BARNSLEY MP and Sheffield City Region Mayor Dan Jarvis has said the public body overseeing the county’s bus services is ‘no longer fit for purpose’.
In a letter, Dan said the South Yorkshire Passenger Transport Executive (SYPTE) did its best to mitigate cuts by operators but added a ‘complete rethink’ was needed.
The mayor also said he found late-running services and cancellations ‘frustrating and infuriating’.
South Yorkshire’s bus services are currently subject to a county-wide review and a report detailing what should happen next will be published in the spring.
Dan said: “While SYPTE does its best to manage and mitigate service cuts by operators, its architecture and approach are no longer fit for purpose.
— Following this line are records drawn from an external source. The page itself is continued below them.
/-
Copyright: the b2b-balaban T⁴-continuum CRUX team, row NE7b OWNER lineage `t4-ne7b-p1` (gen 135). Project licence.
-/
import Summits.QuantumFields.BalabanUV.T4Continuum.Spine.NE7b.SupRegulatedActivityShift
import Literature.Probability.Distributions.GaussianLinearCompensation

/-!
# THE GRADIENT REGULATOR — THE MARGINAL CURRENCY'S THREE GAUSSIAN INPUTS: for ANY linear «difference operator» `D` (a matrix with rows indexed
# by edges `e ∈ E`) the regulator `e^{½κΣ_{e∈Y}(Dω)_e²}` of the field `ω ~ N(0,Γ)` is the FIELD regulator of the gradient field `ξ = Dω ~ N(0,DΓDᵀ)`
# on the edge set `Y`, so (288)∕(289) BY NAME on the image Gaussian give
#   (cost)      `∫ e^{½κΣ_{e∈Y}(Dω)_e²} dN(0,Γ) ≤ A_∇^{#Y}`,  `A_∇ = (1−θ)^{−κγ_∇∕(2θ)}`,
#   (tails)     `P(t ≤ Σ_{e∈Y}(Dω)_e²) ≤ e^{−κt∕2}·A_∇^{#Y}`,
#   (activity)  `‖∫∏_{p∈K}g_p dN(0,Γ)‖ ≤ (ε·A_∇^w)^{#K}` for factors GRADIENT-REGULATED on disjoint edge sets of `≤ w` edges,
# under the subcriticality `κ·γ_op,∇ ≤ θ < 1` and the diagonal letter `γ_∇`, where NOW `DΓDᵀ ⪯ γ_op,∇·1` and `(DΓDᵀ)_{ee} ≤ γ_∇` are letters of the
# GRADIENT covariance — for the `d = 4` shells both `γ_∇·#edges(cell)` and `γ_op,∇` are scale-invariant (`Σ_{cell}|∇ψ|²` is MARGINAL, exponent `0`),
# whereas (374) showed the field currency `Σ_{cell}ψ²` (exponent `+2`) cannot iterate: repair direction (α1) of SCOPING-d7 started (row NE7b, node U5c;
# (288)∕(289) + the tree's linear-image lemma BY NAME; [folklore])

Cell `pub-balaban`, sub-cell `t4`, spine estimate NE7b (`T4WeightBudget.RelWeightBound`; the cell's OWN estimate — NOT PRINTED in
[Bałaban 1983–89], NOT PROVED).  Crux-route work under `Spine/NE7b/` by the row OWNER (`t4-ne7b-p1` gen 135, file (375)) under FREEZE
(0)'s crux-prover clause, on this gen's SCOPING-d7 (α1); NOTHING of Bałaban's is named as a Lean object, valued or asserted; no `T4Continuum/Support`
leaf typed; no `def`, no notation; zero `sorry`.  Imports (BY NAME): the OWNER's (292) `…SupRegulatedActivityShift` (`sum_add_sq_le`; through it (289)
`one_le_regulatorCost` and (288) `integral_exp_half_sq_on_le`, `integrable_exp_half_sq_on`, `measureReal_sum_sq_ge_le`), the tree's
`Literature/Probability/Distributions/GaussianLinearCompensation` (`multivariateGaussian_map_matrix`: `N(0,Γ)∘D⁻¹ = N(0,DΓDᵀ)`, `matrixCLM`,
`ofLp_matrixCLM`); Mathlib's `MeasureTheory.integral_map`, `integrable_map_measure`, `Measure.map_apply`.

WHAT IS PROVED ([folklore]; `ξ := Dω`, `C := DΓDᵀ`):
* §1 THE IMAGE: `gradCov_posSemidef` (`C ⪰ 0`), **`integral_gradRegulator_eq`** (`∫F(Σ_{e∈Y}(Dω)_e²)dN(0,Γ) = ∫F(Σ_{e∈Y}ξ_e²)dN(0,C)` for the
  exponential regulator), `integrable_gradRegulator`, `measureReal_gradSq_ge_eq`;
* §2 THE THREE INPUTS IN THE GRADIENT CURRENCY: **`integral_exp_half_gradSq_on_le`** (cost), **`measureReal_gradSq_ge_le`** (tails),
  `norm_prod_le_gradRegulator` (pointwise), **`norm_cellActivity_le_of_gradRegulated`** (activity);
* §3 the shift in the gradient currency: `gradSq_add_le` (`Σ_Y(D(ω+ψ))_e² ≤ (1+τ)Σ_Y(Dω)_e² + (1+τ⁻¹)Σ_Y(Dψ)_e²`); §4 toy.

HONEST (what this is NOT).  The Gaussian inputs only: the road's combinatorial files ((287), (296), (348)–(373)) are currency-agnostic GIVEN
these inputs but are NOT re-instantiated here; the scale-invariance of `γ_∇·#edges` and `γ_op,∇` for the lineage's `d = 4` shells needs DIFFERENCE
estimates of the single-shell kernels ((284) has entries, not differences) — successor; the two-rate bookkeeping (α2) and the smoothing regeneration
(α3) of SCOPING-d7 are untouched (Young's `(1+τ⁻¹)` of §3 is still the naive shift); scalar skeleton ((A3), NC-NE7b-α UNRULED); nothing of
Bałaban's asserted.  BY-NAME EFFECT ON THE WALL: NONE.  NE7b NOT PRINTED ∕ NOT PROVED; spine PROVED 0∕9; rung (B)+1 — the programme's measures
remain FINITE-torus statements; NOT the mass gap, NOT Clay.  HONEST DEPENDENCY: continuum YM on T⁴ ⇐ BetaPertH ∧ nine spine estimates (0∕9
proved); BetaPertH ⇐ (D1) ∧ (D4) ∧ CAP+tail; G-an2-4 gates asym, D1 and NE2∕3∕4.
-/

set_option autoImplicit false

noncomputable section

namespace Summit.QuantumFields.BalabanUV.T4Continuum.NE7b.SupGradientRegulator

open MeasureTheory ProbabilityTheory Matrix Real Finset
open scoped BigOperators
open Literature.Probability.LatticeModels (cellActivity)
open Literature.Probability.Distributions (multivariateGaussian_map_matrix matrixCLM ofLp_matrixCLM)
open SupRegulatedActivityBound (one_le_regulatorCost)
open SupGaussianRegulator (integral_exp_half_sq_on_le integrable_exp_half_sq_on measureReal_sum_sq_ge_le)

variable {ι E : Type} [Fintype ι] [DecidableEq ι] [Fintype E] [DecidableEq E] {V : Type*}

/-! ## §1. The gradient field is Gaussian with covariance `DΓDᵀ` -/

omit [DecidableEq ι] [DecidableEq E] in
/-- `DΓDᵀ ⪰ 0` for `Γ ⪰ 0`. [folklore] -/
theorem gradCov_posSemidef {Γ : Matrix ι ι ℝ} (hΓ : Γ.PosSemidef) (D : Matrix E ι ℝ) : (D * Γ * Dᵀ).PosSemidef := by
  simpa [conjTranspose_eq_transpose_of_trivial] using hΓ.mul_mul_conjTranspose_same D

/-- **THE GRADIENT REGULATOR IS THE FIELD REGULATOR OF THE IMAGE GAUSSIAN**: for `Γ ⪰ 0`, any `D`, `Y`, `κ`,
`∫ e^{½κΣ_{e∈Y}(Dω)_e²} dN(0,Γ)(ω) = ∫ e^{½κΣ_{e∈Y}ξ_e²} dN(0,DΓDᵀ)(ξ)`. [folklore] -/
theorem integral_gradRegulator_eq {Γ : Matrix ι ι ℝ} (hΓ : Γ.PosSemidef) (D : Matrix E ι ℝ) (Y : Finset E) (κ : ℝ) :
    ∫ ω, exp (κ * (∑ e ∈ Y, (D *ᵥ WithLp.ofLp ω) e ^ 2) / 2) ∂(multivariateGaussian (0 : EuclideanSpace ℝ ι) Γ) =
      ∫ ξ, exp (κ * (∑ e ∈ Y, ξ e ^ 2) / 2) ∂(multivariateGaussian (0 : EuclideanSpace ℝ E) (D * Γ * Dᵀ)) := by
  rw [← multivariateGaussian_map_matrix hΓ D, integral_map (matrixCLM D).continuous.measurable.aemeasurable]
  · rfl
  · exact (Measurable.aestronglyMeasurable (by fun_prop))

/-- The gradient regulator is integrable under `κγ_op,∇ ≤ θ < 1`, `0 ≤ κ`, `DΓDᵀ ⪯ γ_op,∇·1`. [folklore] -/
theorem integrable_gradRegulator {Γ : Matrix ι ι ℝ} {γop κ θ : ℝ} (hΓ : Γ.PosSemidef) (D : Matrix E ι ℝ)
    (hC : (γop • (1 : Matrix E E ℝ) - D * Γ * Dᵀ).PosSemidef) (hκ : 0 ≤ κ) (hθ1 : θ < 1) (hκθ : κ * γop ≤ θ) (Y : Finset E) :
    Integrable (fun ω : EuclideanSpace ℝ ι => exp (κ * (∑ e ∈ Y, (D *ᵥ WithLp.ofLp ω) e ^ 2) / 2)) (multivariateGaussian 0 Γ) := by
  have h := integrable_exp_half_sq_on (gradCov_posSemidef hΓ D) hC hκ hθ1 hκθ Y
  rw [← multivariateGaussian_map_matrix hΓ D, integrable_map_measure (Measurable.aestronglyMeasurable (by fun_prop))
    (matrixCLM D).continuous.measurable.aemeasurable] at h
  exact h

/-- The large-gradient event has the same probability under the field law and under the image law. [folklore] -/
theorem measureReal_gradSq_ge_eq {Γ : Matrix ι ι ℝ} (hΓ : Γ.PosSemidef) (D : Matrix E ι ℝ) (Y : Finset E) (t : ℝ) :
    (multivariateGaussian (0 : EuclideanSpace ℝ ι) Γ).real {ω | t ≤ ∑ e ∈ Y, (D *ᵥ WithLp.ofLp ω) e ^ 2} =
      (multivariateGaussian (0 : EuclideanSpace ℝ E) (D * Γ * Dᵀ)).real {ξ | t ≤ ∑ e ∈ Y, ξ e ^ 2} := by
  have hmeas : MeasurableSet {ξ : EuclideanSpace ℝ E | t ≤ ∑ e ∈ Y, ξ e ^ 2} := measurableSet_le measurable_const (by fun_prop)
  rw [← multivariateGaussian_map_matrix hΓ D, measureReal_def, measureReal_def,
    Measure.map_apply (matrixCLM D).continuous.measurable hmeas]
  rfl

/-! ## §2. The three Gaussian inputs in the gradient currency -/

/-- **(cost) THE GRADIENT REGULATOR ON `Y` COSTS `A_∇^{#Y}`**: `Γ ⪰ 0`, `DΓDᵀ ⪯ γ_op,∇·1`, `(DΓDᵀ)_{ee} ≤ γ_∇` on `Y`, `0 ≤ κ`, `0 < θ < 1`,
`κγ_op,∇ ≤ θ` ⟹ `∫ e^{½κΣ_{e∈Y}(Dω)_e²} dN(0,Γ) ≤ ((1−θ)^{−κγ_∇∕(2θ)})^{#Y}`. [folklore] -/
theorem integral_exp_half_gradSq_on_le {Γ : Matrix ι ι ℝ} {γop γ κ θ : ℝ} (hΓ : Γ.PosSemidef) (D : Matrix E ι ℝ)
    (hC : (γop • (1 : Matrix E E ℝ) - D * Γ * Dᵀ).PosSemidef) (hκ : 0 ≤ κ) (hθ0 : 0 < θ) (hθ1 : θ < 1) (hκθ : κ * γop ≤ θ)
    (Y : Finset E) (hdiag : ∀ e ∈ Y, (D * Γ * Dᵀ) e e ≤ γ) :
    ∫ ω, exp (κ * (∑ e ∈ Y, (D *ᵥ WithLp.ofLp ω) e ^ 2) / 2) ∂(multivariateGaussian (0 : EuclideanSpace ℝ ι) Γ) ≤
      ((1 - θ) ^ (-(κ * γ / (2 * θ)))) ^ Y.card := by
  rw [integral_gradRegulator_eq hΓ D Y κ]
  exact integral_exp_half_sq_on_le (gradCov_posSemidef hΓ D) hC hκ hθ0 hθ1 hκθ Y hdiag

/-- **(tails) LARGE GRADIENTS ARE RARE, MULTIPLICATIVELY IN `#Y`**: under the same hypotheses, for every `t`,
`P_{N(0,Γ)}(t ≤ Σ_{e∈Y}(Dω)_e²) ≤ e^{−κt∕2}·((1−θ)^{−κγ_∇∕(2θ)})^{#Y}`. [folklore] -/
theorem measureReal_gradSq_ge_le {Γ : Matrix ι ι ℝ} {γop γ κ θ : ℝ} (hΓ : Γ.PosSemidef) (D : Matrix E ι ℝ)
    (hC : (γop • (1 : Matrix E E ℝ) - D * Γ * Dᵀ).PosSemidef) (hκ : 0 ≤ κ) (hθ0 : 0 < θ) (hθ1 : θ < 1) (hκθ : κ * γop ≤ θ)
    (Y : Finset E) (hdiag : ∀ e ∈ Y, (D * Γ * Dᵀ) e e ≤ γ) (t : ℝ) :
    (multivariateGaussian (0 : EuclideanSpace ℝ ι) Γ).real {ω | t ≤ ∑ e ∈ Y, (D *ᵥ WithLp.ofLp ω) e ^ 2} ≤
      exp (-(κ * t / 2)) * ((1 - θ) ^ (-(κ * γ / (2 * θ)))) ^ Y.card := by
  rw [measureReal_gradSq_ge_eq hΓ D Y t]
  exact measureReal_sum_sq_ge_le (gradCov_posSemidef hΓ D) hC hκ hθ0 hθ1 hκθ Y hdiag t

omit [DecidableEq ι] [Fintype E] in
/-- **(pointwise) PRODUCTS OF GRADIENT-REGULATED FACTORS**: pairwise disjoint edge sets `edges p`, `‖g_p(ω)‖ ≤ ε·e^{½κΣ_{e∈edges p}(Dω)_e²}`
⟹ `‖∏_{p∈K}g_p(ω)‖ ≤ ε^{#K}·e^{½κΣ_{e∈⋃_{p∈K}edges p}(Dω)_e²}`. [folklore] -/
theorem norm_prod_le_gradRegulator [DecidableEq V] (edges : V → Finset E) (hdisj : ∀ p q, p ≠ q → Disjoint (edges p) (edges q))
    (D : Matrix E ι ℝ) {g : V → EuclideanSpace ℝ ι → ℂ} {ε κ : ℝ}
    (hreg : ∀ p ω, ‖g p ω‖ ≤ ε * exp (κ * (∑ e ∈ edges p, (D *ᵥ WithLp.ofLp ω) e ^ 2) / 2)) (K : Finset V) (ω : EuclideanSpace ℝ ι) :
    ‖∏ p ∈ K, g p ω‖ ≤ ε ^ K.card * exp (κ * (∑ e ∈ K.biUnion edges, (D *ᵥ WithLp.ofLp ω) e ^ 2) / 2) := by
  have hpd : (K : Set V).PairwiseDisjoint edges := fun p _ q _ hpq => hdisj p q hpq
  rw [norm_prod]
  calc ∏ p ∈ K, ‖g p ω‖ ≤ ∏ p ∈ K, (ε * exp (κ * (∑ e ∈ edges p, (D *ᵥ WithLp.ofLp ω) e ^ 2) / 2)) :=
        prod_le_prod (fun p _ => norm_nonneg _) fun p _ => hreg p ω
    _ = ε ^ K.card * exp (κ * (∑ e ∈ K.biUnion edges, (D *ᵥ WithLp.ofLp ω) e ^ 2) / 2) := by
        rw [prod_mul_distrib, prod_const, ← Real.exp_sum, sum_biUnion hpd, mul_sum, sum_div]

/-- **(activity) THE ACTIVITY BOUND FOR GRADIENT-REGULATED FACTORS.**  `Γ ⪰ 0`; `DΓDᵀ ⪯ γ_op,∇·1` with diagonal `≤ γ_∇` (`γ_∇ ≥ 0`); pairwise
disjoint edge sets of `≤ w` edges; factors Borel-measurable with `‖g_p(ω)‖ ≤ ε·e^{½κΣ_{e∈edges p}(Dω)_e²}` (`0 ≤ ε`, `0 ≤ κ`, `0 < θ < 1`,
`κγ_op,∇ ≤ θ`) ⟹ for every finite `K`: `‖∫∏_{p∈K}g_p dN(0,Γ)‖ ≤ (ε·A_∇^w)^{#K}`, `A_∇ = (1−θ)^{−κγ_∇∕(2θ)}`. [folklore] -/
theorem norm_cellActivity_le_of_gradRegulated [DecidableEq V] {Γ : Matrix ι ι ℝ} {γop γ : ℝ} (hΓ : Γ.PosSemidef) (D : Matrix E ι ℝ)
    (hC : (γop • (1 : Matrix E E ℝ) - D * Γ * Dᵀ).PosSemidef) (hdiag : ∀ e, (D * Γ * Dᵀ) e e ≤ γ) (hγ : 0 ≤ γ)
    (edges : V → Finset E) (hdisj : ∀ p q, p ≠ q → Disjoint (edges p) (edges q)) {w : ℕ} (hw : ∀ p, (edges p).card ≤ w)
    {g : V → EuclideanSpace ℝ ι → ℂ} {ε κ θ : ℝ} (hε : 0 ≤ ε) (hκ : 0 ≤ κ) (hθ0 : 0 < θ) (hθ1 : θ < 1) (hκθ : κ * γop ≤ θ)
    (hreg : ∀ p ω, ‖g p ω‖ ≤ ε * exp (κ * (∑ e ∈ edges p, (D *ᵥ WithLp.ofLp ω) e ^ 2) / 2)) (K : Finset V) :
    ‖cellActivity (multivariateGaussian (0 : EuclideanSpace ℝ ι) Γ) g K‖ ≤ (ε * ((1 - θ) ^ (-(κ * γ / (2 * θ)))) ^ w) ^ K.card := by
  set μ := multivariateGaussian (0 : EuclideanSpace ℝ ι) Γ with hμ
  set A : ℝ := (1 - θ) ^ (-(κ * γ / (2 * θ))) with hA
  set U := K.biUnion edges with hU
  have hA1 : 1 ≤ A := one_le_regulatorCost (mul_nonneg hκ hγ) hθ0 hθ1
  have hint := integrable_gradRegulator hΓ D hC hκ hθ1 hκθ U
  have hgauss := integral_exp_half_gradSq_on_le hΓ D hC hκ hθ0 hθ1 hκθ U fun e _ => hdiag e
  have hUw : U.card ≤ w * K.card := by
    calc U.card ≤ ∑ p ∈ K, (edges p).card := card_biUnion_le
      _ ≤ K.card • w := sum_le_card_nsmul _ _ _ fun p _ => hw p
      _ = w * K.card := by rw [smul_eq_mul, mul_comm]
  unfold cellActivity
  calc ‖∫ ω, ∏ p ∈ K, g p ω ∂μ‖ ≤ ∫ ω, ‖∏ p ∈ K, g p ω‖ ∂μ := norm_integral_le_integral_norm _
    _ ≤ ∫ ω, ε ^ K.card * exp (κ * (∑ e ∈ U, (D *ᵥ WithLp.ofLp ω) e ^ 2) / 2) ∂μ :=
        integral_mono_of_nonneg (ae_of_all _ fun _ => norm_nonneg _) (hint.const_mul _)
          (ae_of_all _ fun ω => norm_prod_le_gradRegulator edges hdisj D hreg K ω)
    _ = ε ^ K.card * ∫ ω, exp (κ * (∑ e ∈ U, (D *ᵥ WithLp.ofLp ω) e ^ 2) / 2) ∂μ := integral_const_mul _ _
    _ ≤ ε ^ K.card * A ^ U.card := mul_le_mul_of_nonneg_left hgauss (pow_nonneg hε _)
    _ ≤ ε ^ K.card * A ^ (w * K.card) := mul_le_mul_of_nonneg_left (pow_le_pow_right₀ hA1 hUw) (pow_nonneg hε _)
    _ = (ε * A ^ w) ^ K.card := by rw [mul_pow, ← pow_mul]

/-! ## §3. The shift in the gradient currency -/

omit [DecidableEq ι] [Fintype E] [DecidableEq E] in
/-- **YOUNG FOR GRADIENTS** (`D` linear): `Σ_{e∈Y}(D(ω+ψ))_e² ≤ (1+τ)Σ_{e∈Y}(Dω)_e² + (1+τ⁻¹)Σ_{e∈Y}(Dψ)_e²` for `τ > 0`. [folklore] -/
theorem gradSq_add_le (D : Matrix E ι ℝ) (Y : Finset E) (ω ψ : EuclideanSpace ℝ ι) {τ : ℝ} (hτ : 0 < τ) :
    ∑ e ∈ Y, (D *ᵥ WithLp.ofLp (ω + ψ)) e ^ 2 ≤
      (1 + τ) * ∑ e ∈ Y, (D *ᵥ WithLp.ofLp ω) e ^ 2 + (1 + τ⁻¹) * ∑ e ∈ Y, (D *ᵥ WithLp.ofLp ψ) e ^ 2 := by
  have hlin : ∀ e, (D *ᵥ WithLp.ofLp (ω + ψ)) e = (D *ᵥ WithLp.ofLp ω) e + (D *ᵥ WithLp.ofLp ψ) e := fun e => by
    rw [WithLp.ofLp_add, mulVec_add, Pi.add_apply]
  simp only [hlin]
  exact SupRegulatedActivityShift.sum_add_sq_le Y (fun e => (D *ᵥ WithLp.ofLp ω) e) (fun e => (D *ᵥ WithLp.ofLp ψ) e) hτ

/-! ## §4. Toy -/

omit [DecidableEq ι] [DecidableEq E] in
/-- Toy (§1): the ZERO difference operator has the zero gradient covariance `0·Γ·0ᵀ = 0 ⪰ 0`. -/
example {Γ : Matrix ι ι ℝ} (hΓ : Γ.PosSemidef) : ((0 : Matrix E ι ℝ) * Γ * (0 : Matrix E ι ℝ)ᵀ).PosSemidef :=
  gradCov_posSemidef hΓ 0

end Summit.QuantumFields.BalabanUV.T4Continuum.NE7b.SupGradientRegulator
“For far too long we’ve had more of the executive than the passenger – a complete rethink is required. Arms-length arrangements have also cemented a gap between funding and accountability, and we have lost sight of where this accountability sits.
“The travelling public has in recent years been subject to steadily deteriorating services as the frequency, reliability, connectivity and the general quality of our buses spirals downwards.
“I am working to arrest this decline, though there are no easy solutions. I have inherited annualised reductions in funding for buses, ultimately attributable to government cuts, resulting in a situation of ‘managed decline’ where passenger patronage has fallen steadily.
“But we also need a fresh, imaginative approach to how we run local services, including exploring the creation of not-for-profit and co-operative bus companies and expanding public ownership and local, democratic accountability throughout our public transport system.”
SYPTE has been contacted for a comment.